Did you see that guy?
Yep.
And what's great is that he went running away because the kid caught him.
So they just have footage of him who were sprinting away from the school.
They will never get me.
There was a little toilet paper on a shoe as he was running down the hallway.
Looking great.
I liked the one guy.
There was a 75-year-old teacher.
This guy, he got busted because what he was doing was,
masturbating in the hallway of the school.
Is that frowned upon?
Yes, it is.
Especially when you lay down in front of the lockers, like you're at your house.
Jacking it, jacking it, jacking it, jacking it, spike in it, spike in it.
You got to get comfortable, Vinny.
You're going to do walk around and jerk it?
By the way, I'm your host.
My name is Vinny Paul.
You know, this is Carl Hamburger.
Hey, what's happening, Vinny?
We got to talk about last week before we talk about this week.
Are you sure you want to do that?
No, I'm not happy with what's going on with the voting from last week.
Well, I will remind everybody that we are tied three to three.
Yes.
First person to five wins.
Loser has to spin the wheel of consequences.
And currently this week, I just.
80% going to Vinnie Paulino with Kathy Knights.
Hall of Fame are in a lot of people's opinions.
Yeah.
I'm very happy with that.
And that was a lot of research on that one.
Yeah.
You brought it, buddy.
I wasn't surprised that you won last week's contest.
But today it's going to be different.
Today, I brought it.
Hey, Carl, before we move on.
Because I need to rebound, I got to get this score to 4-4 so we can have our rubber match.
Go ahead.
Before we move on, I just want to remind you, that was another.
Vinhousing for the win-housing.
Thank you for reminding me that, sir.
That's the third middle figure you've given me since I got here.
I only've been here for like 10 minutes.
Yeah, you just really enjoyed your cackle when you heard your Kathy Hockel video played back to you.
Yeah, that was great.
That was funny.
Oh, my God.
You are becoming one of the most hated.
in the world for this.
A little switch you did.
What did I do?
You added ads.
Put a couple advertisements on a podcast or two.
Yeah, what a...
Well, you never heard of the ad on a podcast before.
Welcome to Carl's ad-free show, the creep off.
Oh, no, we'll get over on the other platform, but I won.
Won't.
We'll get out there eventually.
Just support us on Patreon.
That's all you need to do.
All right, Carl.
Let's, I guess, start the contest I won, so I'll go first.
All right.
Let's see what you got, buddy.
Well, substitute teachers might creep today.
Ooh, it's a lady.
Her name is Heather Carpenter.
Now, folks, here's the thing.
We just talked about the myriad of sex offenders.

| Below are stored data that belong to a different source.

import Literature.NumberTheory.Automorphic.JacquetLanglandsSurjectiveOfIntertwiner
import Literature.NumberTheory.Automorphic.StrongMultiplicityOneLevel
import Literature.NumberTheory.Automorphic.LocalComponentGeneric
import HarnessLib

/-!
# Jacquet–Langlands, "onto" half: an intertwiner from a cuspidal `π` never lands on a character

Topic `NumberTheory/Automorphic`; proof-only file (no definition, no named fact), continuing
`JacquetLanglandsSurjectiveOfIntertwiner`. There the named fact
`jacquetLanglands_transfer_surjective` (Gelbart (1975), Thm. 10.5 (ii) "onto"; Jacquet–Langlands,
LNM 114, Thm. 16.1) was reduced (`jacquetLanglands_transfer_surjective_of_intertwiner`, Gelbart's
claim of p. 152) to the existence, for every cuspidal `π` of `GL₂(𝔸_K)`, of a non-zero bounded
`GL₂(K_v)`-intertwiner (`v ∉ Ram_f(D)`) `T : π → L²(D_𝔸ˣ ⧸ ℝ_{>0} Dˣ)` **whose range is orthogonal to
the one-dimensional constituents** `g ↦ χ(nrd g)`. This file PROVES that the orthogonality clause
is automatic, and removes it:

* `finrank_ne_one_of_intertwiner`: if `π ≤ L²_cusp(GL₂(K) ℝ_{>0} \ GL₂(𝔸_K))` is cuspidal,
  `T : π → L²(D_𝔸ˣ ⧸ ℝ_{>0} Dˣ)` is bounded and `GL₂(K_v)`-equivariant at one finite place `v`
  (through any `e : D_vˣ ≃* GL₂(K_v)`), and `W ≤ L²(D_𝔸ˣ ⧸ ℝ_{>0} Dˣ)` is a closed invariant subspace
  with `proj_W ∘ T ≠ 0`, then `dim W ≠ 1`. For if `dim W = 1`, the adjoint of `proj_W ∘ T` produces
  a non-zero vector `u ∈ π` on which `GL₂(K_v)` acts through scalars
  (`exists_common_eigenvector_of_intertwiner_finrank_eq_one`); commutators then fix `u`
  (`apply_commutator_eq_self_of_common_eigenvector`), every upper unipotent `(1 t; 0 1)` of
  `GL₂(K_v)` is a commutator (`eq_commutator_of_mem_upperUnitriangular_two`:
  `u = [diag(2,1), u]`), the stabiliser of `u` is normal, so all of `π` is fixed by
  `ι_v(U₂(K_v))` (`CuspidalAutomorphicRepGL.forall_apply_ofLocal_eq_of_normal`), and the
  irreducible admissible local component of `π` at `v` (`exists_hasLocalComponentAt_holds`) is
  trivial on `U₂(K_v)`, hence not generic (`not_isGeneric_of_upperUnitriangular_le_ker`) —
  contradicting the genericity of the local components of cusp forms on `GL₂`
  (`Shalika1974_isGeneric_of_hasLocalComponentAt_two`, PROVED in the tree: Jacquet–Langlands
  (1970), §9–§11; Cogdell (2004), §1.2). This is Gelbart's remark (p. 151) that "for the
  remaining places it can be shown that `π'_v` is infinite dimensional", on the `GL₂` side.
* `jacquetLanglands_transfer_surjective_of_intertwiner'`: **`jacquetLanglands_transfer_surjective`
  follows from the existence, for every cuspidal `π` (square-integrable at `Ram_f(D)`, `D` division
  and unramified at infinity), of a non-zero bounded linear `T : π → L²(D_𝔸ˣ ⧸ ℝ_{>0} Dˣ)`
  intertwining `GL₂(K_v)` for every finite `v ∉ Ram_f(D)`** (through fixed splittings `θ₀_v`) —
  the "onto" half of Gelbart's claim "Theorem 10.5 follows from `τ ≅ τ'`" (p. 152) with no side
  condition. (`Ram_f(D)` is finite, `ramifiedPlaces_finite_holds`, and `K` has infinitely many
  places, `infinite_heightOneSpectrum`, so there is a place at which to run the previous item.)
* `exists_intertwiner_of_subspaceIntertwiner`: an intertwiner given only on a closed subspace
  `M ≤ π` invariant under the `GL₂(K_v)`, `v ∉ Ram_f(D)` — such as Gelbart's `M ∩ π`, on which
  `τ ≅ τ'` lives — extends by zero (`T ∘ proj_M`) to an intertwiner on `π`, the projection being
  equivariant by unitarity; so `hT` may be fed directly from an equivalence `τ ≅ τ'`.

## References

* S. Gelbart, *Automorphic forms on adele groups*, Ann. of Math. Studies 83 (1975), Thm. 10.5 and
  its proof, pp. 148–156 (claim p. 152; p. 151) [Gelbart1975].
* H. Jacquet, R. P. Langlands, *Automorphic forms on GL(2)*, LNM 114 (1970), §9–§11, Thm. 16.1
  [JacquetLanglands1970].
* J. W. Cogdell, *Analytic theory of L-functions for GL_n*, in *An introduction to the Langlands
  program* (2004), §1.2 [CogdellAnalyticTheory2004].
* D. Bump, *Automorphic forms and representations* (1997), proof of Thm. 3.6.1 [Bump1997].
-/

noncomputable section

There's a million drug addicts, all sorts of perverts, just running around the schools.
We all know this.
A lot of pedophiles are attracted to schools.
Huh.
I don't know.
Go figure.
It seems logical, but I don't think I've heard anything about this.

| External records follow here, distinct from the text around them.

/-!
# N15 = NE2, road (c) — PROGRAMME (PC) «[B9] Sect. C FOR THE LANDAU LETTER WITH PER-CUBE GAUGES (3.35) AS PRINTED», (PC-E-J) 340J: THE TWO-GRID η-DEFECT OF THE GRADIENT ENTRY `D_U∘G′(U)` OF
# THE SCALAR COVARIANT GREEN's FUNCTIONS WITH PER-CUBE GAUGES THROUGH THE COVARIANT TRANSPORT — Bałaban's summand LIVE, every one-grid row produced from the POINTWISE (3.35) letters in
# the cube gauges: n15-c∕340 `uN_idef_scGreen_tr` WITH THE COVARIANT DERIVATIVES OF THE RAW FIELDS IN FRONT (over n15-c∕413 instead of n15-c∕339) (dag-n15-c g35, n15-c∕414)

Cell `pub-ymgap`, seat `pub-ymgap-dag-n15-c` (generation g35; R134 (a) seat, strategy s1 «first missing estimate»; HUMAN RULING D-0062; chair R424 venue).
`bears_on: R4∕N15 · K3⁸ SpineGivenEndpointR13SepCoPHV (stmt-QuantumFields-27366)`; filed `--kind proof --supports stmt-QuantumFields-27366 --as helper` — COUNT-NEUTRAL.
ONE theorem, 0 `def`, 0 `sorry`; bookkeeping over landed rows, NO new estimate.  Imports BY NAME n15-c∕413 `…PerCubeGreenTwoGridGradientKnitDefect` (★★★ `uN_idef_covD_scGlued_tr`) and n15-c∕340's
imports (n15-c `…PerCubeGreenCovariant` ∕ `…PerCubeGreenFineCovariant`: `scP`, `scNV`, `scP_conj`, `hasMaj_scNV_cut_of_rows`, `one_sub_scPsi_comp_scNV_comp_scChi` and primed).  Generator HOME
`tools/g35/build_340J.py` (340's text: the transporter letters of the direction `μ₀` on the cube's blocks PRODUCED from the pointwise (3.35) letters `p` on `Qc k ⊇ {B(x) ∈ 𝔅_k}` (new row `hQcρ`)
and `Qf k` by dag-n15-w2 `uN_abs_coordMat_conj_sub_one_entry_le_op`, with `c_a = |ι|κ_e2√|m|√|m|p ≤ 1` (new smallness row); the pairing fit of the transporter letters DISPLAYED (`o_a`)).
Nothing in the tree is modified, no landed name re-declared.

THE THEOREM `uN_idef_covD_scGreen_tr`: n15-c∕340's statement with the direction `μ₀`, the row `hQcρ` (`B(x) ∈ 𝔅_k ⟹ x ∈ Qc k`), the smallness `|ι|κ_e2√|m|√|m|·p ≤ 1`, the pairing fit `o_a` of the
transporter letters of the direction `μ₀` on the blocks of the cube (displayed, as 340's `hfitA`∕`hfitC`), and the conclusion about `D_{U′}∘G′(U′)` against `D_U∘G′(U)`:
`≤ D·((L^k)^{−1∕4} + o + ((1+ρ)^{(d+1)(L^r−1)} − 1) + o_a)·e^{−(δ∕16)|y−y′|_T}`, `ρ = |ι|η′κ_e2√|m|√|m|p`.

HONEST FRAMING ∕ LIMITS.  As n15-c∕340: MODEL carriers at model level; the displayed hypotheses are the paper's small-field hypotheses in the CUBE GAUGES (pointwise (3.35) letters) and the
PAIRING fits, whose producers (the Reg335 holder + the staircase pairing, n15-c∕348∕353∕371 for entries 0∕3) are NOT here; constants crude and ours.  The SHAPE of the gradient entry of [B9]
(3.42) ∕ Thm 3.14 for `G′`, NOT the printed theorem; nothing of [B5]∕[B6]∕[B7]∕[B9] asserted.  NE2⁺ NOT PRINTED, NOT proved; N15 of record untouched (DISCHARGED AS CONSUMED, p687738); K3⁸
OPEN; counts of record UNMOVED (typed 28∕28 · discharged 8∕27); one finite 𝕋⁴ at fixed ε per index — NOT infinite volume, NOT OS on ℝ⁴, NOT a mass gap, NOT Clay.  Restate-immune.
-/


noncomputable section

open scoped BigOperators Matrix

namespace Summit.QuantumFields.YangMills.BalabanUVNodes.N15.Gluing

open Real
open Literature.MathematicalPhysics.QuantumFieldTheory.Balaban1983to89
open Literature.MathematicalPhysics.QuantumFieldTheory.Balaban1983to89.B5Prop11Plancherel (Tor fine unitVec)
open Literature.MathematicalPhysics.QuantumFieldTheory.Balaban1983to89.B11SectG (BlockNorm HasMaj hasMaj_zero)
open Literature.MathematicalPhysics.QuantumFieldTheory.Balaban1983to89.T4EtaRateDefect (idef idef_zero)
open Literature.MathematicalPhysics.QuantumFieldTheory.Balaban1983to89.T4EtaRateCoeffDefect (pull)
open Literature.MathematicalPhysics.QuantumFieldTheory.Balaban1983to89.B6Prop26Gluing (mulOp mulOp_apply ind ind_nonneg)
open Literature.MathematicalPhysics.QuantumFieldTheory.Balaban1983to89.B6UnitTorusCarrier (unitTorusGeo unitTorusGeo_dist_nonneg)
open Literature.MathematicalPhysics.QuantumFieldTheory.Balaban1983to89.B5SiteBridgeP12 (MP)
open Literature.MathematicalPhysics.QuantumFieldTheory.King1986 (aK aK_pos aK_le)
open Literature.MathematicalPhysics.QuantumFieldTheory.King1986.Torus (blockOf)
open Literature.Barriers.QuantumFields (traceForm)
open Summit.QuantumFields.YangMills.BalabanUVNodes.N15.BackgroundLayer (covLapM tCoefA tCoefC)
open Summit.QuantumFields.YangMills.BalabanUVNodes.N15.VectorPiece (kingPr)
open Summit.QuantumFields.YangMills.BalabanUVNodes.N15.MatrixSpecies (mmulOp coordMat basisConst basisConst_nonneg liftBlk liftMap liftEquiv covD)
open Summit.QuantumFields.YangMills.BalabanUVNodes.N15.TwoGrid (chiCube cubeBlocks)
open Summit.QuantumFields.YangMills.BalabanUVNodes.N15.CurvedSpecies (gaugePair rowSum_tCoefA_inl_le_at rowSum_tCoefA_inr_le_at rowSum_tCoefC_le_at uN_abs_coordMat_conj_sub_one_entry_le_op
  uN_abs_coordMat_conj_sub_conj_entry_le_op uN_coordMat_conj_orthogonal uN_gaugeTransformed_bond_unitary uN_siteGauge_transpose_eq coordMat_mulLeftRight_mul)
open Summit.QuantumFields.YangMills.BalabanUVNodes.N15.CovLandau (csavg)
open Summit.QuantumFields.YangMills.BalabanUVNodes.N15.CovAvg (kingSec ctauS blockOf_kingPr)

Did you hear what Dick Masterson's idea?
for solving gun violence in schools is.
Arm the pedophiles.
They have the most to lose.
They'll protect the kids.
You know they're there anyway.
Give them guns.
I'm like, that's pretty brilliant.
Arm the pedophiles.
They're mine.
Yeah.
They just have like a bazooka.
They pull out of a locker.
This is mine.
If you shoot any of the cute ones, so help me God.
Protect the kindergarten.
Holy shit.
shit dick you're hysterical all right um my creep she's a lady and one of the things that really
drew me to her was the fact that you're not going to find anybody else who did what she did
okay this is a one and a million kind of broad here cool she's a what she's a what she teach
calculus to inner city youths yeah because that would be impressive she flips a chair up
backwards it starts reading mathematic equations to them they figured out integrals in eighth grade
would be impressive. No, she's, what she did is impressive. She's a 42-year-old Ohio-born soccer mom
who relocated to Sarasota, Florida. She worked at the Philippi Shores Elementary School beginning in
October of 2019 as a substitute. Okay. October 17th, to be exact. Okay. Okay. Yep.
Sometime in November 2019, Heather puts in a professional complaint to the principal of a school,
a woman named Allison Foster. Now,
A lot of the records of what happened here are sealed.
But it was a professional complaint about something that was going on.
And Heather Carpenter.
Were they like kissed by a rose or something?
Behind the bleaches.
So this woman, Alison Foster, apparently did not handle the situation to Heather Carpenter's liking.
Okay.
Okay.
And apparently Heather was being very vocal about it and acting disgruntled at her job.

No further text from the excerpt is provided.